N’oublions pas une certaine Marie Joséphine Tascher de La Pagerie, dite Joséphine Rose de Beauharnais… qui est née en 1763 aux Trois-îlets en Martinique… elle fut la première épouse de l’empereur Napoléon Ier de 1796 à 1809 et Impératrice de Français, aussi reine d’Italie de 1804 à 1809 !
Il fallait attendre le 27 avril 1848 lors que, grâce à Victor Schœlcher, l’esclavage pris officiellement fin. Nous en reparlerons plus loin…
Revenons à la ville de Saint Pierre de jadis, d’aujourd’hui et demain…
Au port de Saint Pierre somnolaient d’innombrables navires, leurs voiles rentrées, les mâts pointant fièrement dans le bleu d’un ciel immaculé où régnait un soleil éternel. D’autres accostaient sans cesse ou repartaient avec des chargements précieux… un port des plus actifs alors !

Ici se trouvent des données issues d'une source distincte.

import Summits.Ventures.YMGap.Thresholds.OneLinkOmegaBound
import HarnessLib

/-!
# Venture YMGap — the one-link modulus beyond first order, part 31: the `ω`-REFINED level-two one-link
# Kantorovich–Rubinstein modulus `K₂ᴼ(N, R)` for every `SU(N)`, `N ≥ 3`, hypothesis-free

HONEST FRAMING: venture file of the cell `pub-ymgap` (QuantumFields programme), strong-coupling LATTICE bookkeeping for `SU(N)`
lattice Yang–Mills; nothing about the continuum or the mass gap in the Clay sense.  Same assembly as `OneLinkLevelTwoSD`
(`levelTwo_algebraW`: covariance hierarchy at second order, exact Casimir decomposition, Schwinger–Dyson second moments, Bakry–Émery
only on the cubic remainder), with ONE input replaced: the `L²(ν_B)` gradient norm of the linear statistic `u = Re tr(·Δ)` enters
through `√(E_ν Γ(u,u)) ≤ ‖Δ‖_F √((1+ω⁺)/2)` (`OneLinkOmegaBound.sqrt_integral_Gam_upsi_le_omegaPlus`: `Γ(u,u) = ½‖Δ‖² − ½Re tr(gΔgΔ)
− (Im tr gΔ)²/N` integrated, the quadratic mean by Schwinger–Dyson) instead of the pointwise `Γ(u,u) ≤ ‖Δ‖_F²`.  The A-part `1` of
`K₂ˢ` becomes `a₀(N,R) = √((1+ω⁺(N,R))/2) < 1`.

WHAT.  With `E = N²/(2(N²−4))`, `C = N²/(N²−1)`, `s = √(R²/4 + 1/N²)`, `ω̂ = R²/2 + R s`, `a = 2N − 4/N`, `c₁ = Na/(a²−4)`, `c₂ = 2N/(a²−4)`,
`ω⁺ = 2c₁(R + ω̂) + 2c₂N(ω̂ + R(R/2+s)²)`:
  `K₂ᴼ(N,R) = C·( √((1+ω⁺)/2) + E R + 2(E+¼)·ω̂ + [ (5E+¼)R² + (10E+½)·R·ω̂ ] / (½ − R) )`.
* `levelTwo_algebraWA`: the real-arithmetic assembly with an abstract A-part `a₀` and second-moment scale `W`;
* `cov_linear_le_levelTwoO_explicit`: `|Cov_{ν_B}(φ, N Re tr(·Δ))| ≤ K₂ᴼ(N, ‖B‖_op)·L·‖Δ‖_F`;
* `omegaPlus_mono`, `levelTwoOBody_mono`; `oneLinkKRModulus_levelTwoO (hN : 3 ≤ N) (hR : R < 1/2) : OneLinkKRModulus N R (K₂ᴼ(N,R))`.
Numbers (float screen `work/hier/k2_levers.py` of this seat): `ω⁺(10, 0.24) = 0.405`, `a₀ = 0.838`; `K₂ᴼ(10, 0.24) = 2.07` against
`K₂ˢ = 2.23`; through ds-1's star door the all-`N` `d = 4` rows move `1/25 → 0.0412` (`N ≥ 10`), `81/2000 → 0.0419` (`N ≥ 20`),
`0.0410 → 0.0421` (`N ≥ 50`) — next file.  Sentence-grade, not a headline.

References: cell notes `HOME/p2/ONE-LINK-HIERARCHY.md` §4–§5, §13 (1); Shen–Zhu–Zhu CMP 400 (2023) §4.1.
-/

noncomputable section

open scoped Matrix ComplexConjugate BigOperators ContDiff Matrix.Norms.Frobenius
open Matrix Complex Finset MeasureTheory ProbabilityTheory
open Literature.MathematicalPhysics.QuantumFieldTheory
open Literature.MathematicalPhysics.QuantumFieldTheory.SUNBakryEmery
open Literature.MathematicalPhysics.QuantumFieldTheory.Balaban1983to89.StrongCouplingDobrushinWindow
open Literature.MathematicalPhysics.QuantumFieldTheory.Balaban1983to89.StrongCouplingKernelWindow

namespace Summit.Ventures.YMGap.OneLinkEigen

variable {N : ℕ}

/-! ### The real-arithmetic assembly with an abstract A-part -/

/-- Coefficient identity for the `u + ψ₂` gradient norm with an abstract A-part `a₀`. [folklore] -/
theorem levelTwo_idAWA (hN : (N : ℝ) ≠ 0) (E W r a0 : ℝ) :
    a0 + 2 * (E / 2) * r + 2 * (E / N + 1 / (4 * (N : ℝ))) * W =
      a0 + E * r + 2 * ((E + 1 / 4) / N) * W := by
  field_simp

De riches plantages  s’aventuraient jusqu’aux  flancs du Mont Pelée qui faisait le guet d’un œil torve au-dessus de la ville… laissant échapper de temps à autre une petite écharpe de fumée joyeuse qui dansait en sortant de sa gueule au rythme des âmes inconscientes de Saint Pierre… avant de s’évanouir dans les airs mouvementés, balayée par un doux vent chaud… et parfumé !

En bas, à Saint Pierre, on mena une vie en grande pompe ; de belles créoles, dans la fraîcheur matinale, sortaient de leurs maisonnettes … à la démarche nonchalante mais fière, ondulant de leurs hanches, leur fichu bigarré sur leur tête, le visage radieux… elles faisaient leur marché en riant. Les békés déambulaient dans les rues, à leurs bras pendaient des dames évaporées portant des dentelles élégantes et raffinées avec coquetterie… aux longues robes blanches à la mode, un petit parasol blanc mignon protégeait leur teint pâle du soleil fougueux. Les hommes, drapés dans leur éternel costume style colon, sûrs de leur prestige et devancés par la fumée de leur cigare, symbole de réussite, paradaient comme des coqs dans ce paradis!
Beaucoup de monde arpentait le port où mouillaient de belles caravelles apportant des marchandises et chargeaient des trésors produits en Martinique ; de la canne à sucre, le fameux rhum, des régimes de bananes, des mangues appétissantes mûries au soleil généreux, et d’autres fruits et légumes furent chargés à bord, un précieux chargement… le tout acheminait vers l’Europe qui languissait de cet exotisme…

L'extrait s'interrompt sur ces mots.